Susumu Tonegawa is professor of biology and neuroscience at the Picower Institute for Learning and Memory at the Massachusetts Institute of Technology (MIT) and director of the RIKEN Brain Science Institute (BSI) in Saitama, Japan. Tonegawa’s work focuses on unraveling the molecular, cellular, and neural circuit mechanisms that underlie learning and memory. Prior to devoting his career to neuroscience, Tonegawa made important contributions to the field of immunology. In 1987, he received the Albert Lasker Basic Medical Research Award for proving that antibody diversity is the result of an ordered system of gene rearrangement, and for demonstrating that the DNA responsible for antibody production is routinely reorganized to create new genes during the lifetime of an individual.
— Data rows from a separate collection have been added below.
import Summits.ResolutionOfSingularities.ResolutionOfSingularities.Theses.HomologicalConductor
import Summits.ResolutionOfSingularities.ResolutionOfSingularities.Theses.Valuative
import Summits.ResolutionOfSingularities.ResolutionOfSingularities.Theses.CyclicCovers
import Summits.ResolutionOfSingularities.ResolutionOfSingularities.Theorems.HomologicalConductorGlobalisation
import Summits.ResolutionOfSingularities.ResolutionOfSingularities.Theorems.ValuativePatchingReductions
import HarnessLib

/-!
# Crux `HomologicalConductor.Globalisation` (stmt-ResolutionOfSingularities-16486): inter-route edges —
# the crux is implied by route Valuative's `PatchingRel` (stmt-0642) and `Patching` (stmt-0561)

Route `ResolutionOfSingularities/HomologicalConductor`, crux #5 `Globalisation` =
`∀ p prime, VT_p → ResolutionInChar p` (`VT_p` = valuative termination of the canonical normalised
ca-tower, the conclusion of crux `NoZeno` at `p`). The landed assembly
(`HomologicalConductorGlobalisation.lean`) proves `lurel_of_valuativeTermination : VT_p → LUrel_p`,
whose conclusion is VERBATIM the antecedent of route Valuative's crux
`PatchingRel := ∀ p prime, LUrel_p → ResolutionInChar p` (stmt-ResolutionOfSingularities-0642).
Hence:

* `globalisation_of_patchingRel` — **`Valuative.PatchingRel → Globalisation`** (edge 0642 ⇒ 16486):
  the crux's residual content, beyond its landed local-uniformization half, is at most Zariski's
  patching problem "relative LU ⇒ resolution" (open in dimension `≥ 4`, Piltant 2013, p. 2).
* `globalisation_of_patching`, `globalisation_of_cyclicCoversPatching` — the ABSOLUTE patching item
  `Patching` (stmt-0561, shared by routes Valuative / CyclicCovers) implies the crux as well
  (`patchingRel_of_patching`).
* `globalisation_of_nagata_of_sandwiched` — through `patching_of_nagata_of_sandwiched`
  (`ValuativePatchingReductions.lean`): Nagata compactification + strong resolution of sandwiched
  schemes in every prime characteristic (`SandwichedStrongResolution`, Cossart–Piltant 2019 shape,
  open in dimension `≥ 4`) imply the crux.
* `globalisation_iff_patchingRel_of_valuativeTermination` — under the crux's own antecedent at
  every prime the crux and `PatchingRel` coincide (both say `∀ p prime, ResolutionInChar p`);
  unconditionally `ResolutionOfSingularities → Patching → PatchingRel → Globalisation`
  (`patching_of_resolutionOfSingularities`, `patchingRel_of_patching`, `globalisation_of_patchingRel`),
  the crux being the WEAKEST of the four (its antecedent `VT_p` is stronger than `LUrel_p`).

## References

* O. Zariski, Ann. of Math. 45 (1944) 472–542, Fundamental Theorem p. 539.
* O. Piltant, *An axiomatic version of Zariski's patching theorem*, RACSAM 107 (2013) 91–121,
  p. 2, Prop. 5.1, Cor. 5.7. [Piltant2013]
-/

noncomputable section

-- single-problem summit: the doubled namespace component `ResolutionOfSingularities` is forced
set_option linter.dupNamespace false

namespace Summit.ResolutionOfSingularities.ResolutionOfSingularities.Theorems.HomologicalConductorGlobalisation

open Literature.AlgebraicGeometry Literature.AlgebraicGeometry.Resolution
open Literature.AlgebraicGeometry.Morphisms
open Summit.ResolutionOfSingularities.ResolutionOfSingularities.Theses
open Summit.ResolutionOfSingularities.ResolutionOfSingularities.Theses.HomologicalConductor (Globalisation)

/-- **Inter-route edge 0642 ⇒ 16486.** Route Valuative's crux `PatchingRel`
(`∀ p prime, LUrel_p → ResolutionInChar p`) implies the crux `Globalisation` of route
HomologicalConductor: the antecedent `VT_p` of the latter is a relative local uniformization theorem
(`lurel_of_valuativeTermination`, landed), whose output is verbatim `LUrel_p`.
[cite: Piltant2013, Cor. 5.7] -/
theorem globalisation_of_patchingRel (h : Valuative.PatchingRel) : Globalisation :=
  fun p hp hVT => h p hp (lurel_of_valuativeTermination p hVT)

/-- **Edge 0561 ⇒ 16486.** The absolute patching item `Patching` of route Valuative
(`∀ p prime, LU_p → ResolutionInChar p`, stmt-0561) implies the crux (through
`patchingRel_of_patching`: the absolute item is the stronger implication). [folklore] -/
theorem globalisation_of_patching (h : Valuative.Patching) : Globalisation :=
  globalisation_of_patchingRel (patchingRel_of_patching h)

/-- The same edge from the `CyclicCovers` copy of the patching item (the same term,
`cyclicCovers_patching_iff`). [folklore] -/
theorem globalisation_of_cyclicCoversPatching (h : CyclicCovers.Patching) : Globalisation :=
  globalisation_of_patching (cyclicCovers_patching_iff.mp h)

/-- **The crux modulo the atom of Zariski's patching programme.** Nagata compactification of
separated finite-type `k`-schemes together with strong (iso over `Reg`) resolution of schemes proper
and birational over a regular variety, in every prime characteristic (`SandwichedStrongResolution`,
the Cossart–Piltant 2019 shape; OPEN in dimension `≥ 4`), imply the crux — via the landed chain
`patching_of_nagata_of_sandwiched` of route Valuative's patching items. A CONDITIONAL result: both
hypotheses are conjecture-type named statements, not theorems of the tree.
[cite: Piltant2013, Prop. 5.1 (proof, Steps 2-5) and Cor. 5.7] -/
theorem globalisation_of_nagata_of_sandwiched (hN : NagataCompactification.{0})
    (hS : ∀ p : ℕ, p.Prime → SandwichedStrongResolution.{0} p) : Globalisation :=
  globalisation_of_patching (patching_of_nagata_of_sandwiched hN hS)

/-- Under its own antecedent at every prime (valuative termination of the canonical ca-tower in
every prime characteristic) the crux `Globalisation` and route Valuative's `PatchingRel` are the
SAME statement: both then say `∀ p prime, ResolutionInChar p` (the crux directly; `PatchingRel`
because `VT_p` supplies its antecedent `LUrel_p`, `lurel_of_valuativeTermination`). Unconditionally
only `PatchingRel → Globalisation` holds (`globalisation_of_patchingRel`): the crux's antecedent
`VT_p` is the STRONGER local statement, so the crux is the weaker implication. [folklore] -/
theorem globalisation_iff_patchingRel_of_valuativeTermination
    (hVT : ∀ p : ℕ, p.Prime → ∀ (k K : Type) [Field k] [CharP k p] [Field K] [Algebra k K] (O : ValuationSubring K) (A : Subalgebra k K), (∀ c : k, algebraMap k K c ∈ O) → A.FG → IsFractionRing ↥A K → A.toSubring ≤ O.toSubring → let ca : Subalgebra k K → Set K := fun A => {x : K | ∃ hx : x ∈ A, ∃ n : ℕ, ∀ i : ℕ, n ≤ i → ∀ (M N : ModuleCat.{0} ↥A), Module.Finite ↥A M → Module.Finite ↥A N → ∀ e : CategoryTheory.Abelian.Ext.{0} M N i, (⟨x, hx⟩ : ↥A) • e = 0}; let loc : Subalgebra k K → Subalgebra k K := fun A => Algebra.adjoin k {y : K | ∃ a ∈ A, ∃ s ∈ A, s⁻¹ ∈ O ∧ y = a * s⁻¹}; let chart : Subalgebra k K → Subalgebra k K := fun A => Algebra.adjoin k ((A : Set K) ∪ {y : K | ∃ c ∈ ca A, ∃ x ∈ ca A, x ≠ 0 ∧ (∀ c' ∈ ca A, c' * x⁻¹ ∈ O) ∧ y = c * x⁻¹}); let nrm : Subalgebra k K → Subalgebra k K := fun B => Algebra.adjoin k {y : K | IsIntegral ↥B y}; let tower : Subalgebra k K → ℕ → Subalgebra k K := fun A m => @Nat.rec (fun _ => Subalgebra k K) (loc A) (fun _ B => loc (nrm (chart B))) m; ∃ m : ℕ, IsRegularLocalRing ↥(tower A m)) :
    Globalisation ↔ Valuative.PatchingRel :=
  ⟨fun hG p hp _ => hG p hp (hVT p hp), globalisation_of_patchingRel⟩

end Summit.ResolutionOfSingularities.ResolutionOfSingularities.Theorems.HomologicalConductorGlobalisation

end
The same year, Tonegawa also won the Nobel Prize for Physiology or Medicine.
Q: After achieving widely recognized success in immunology, how did you decide to switch to working on memory and learning, and how did you make that transition?
A: After having solved what one of the Nobel committee members called the “100-year-old mystery of immunology,” I thought I’d like to continue studying equally mysterious scientific problems that remained unsolved. I chose memory, just one of the mind’s phenomena, as the target of my research because memory is mysterious — memory seems to be at the center of a variety of other mind phenomena like decision, thought, emotion, consciousness. Memory can also be studied with animal models, so it is a viable research target.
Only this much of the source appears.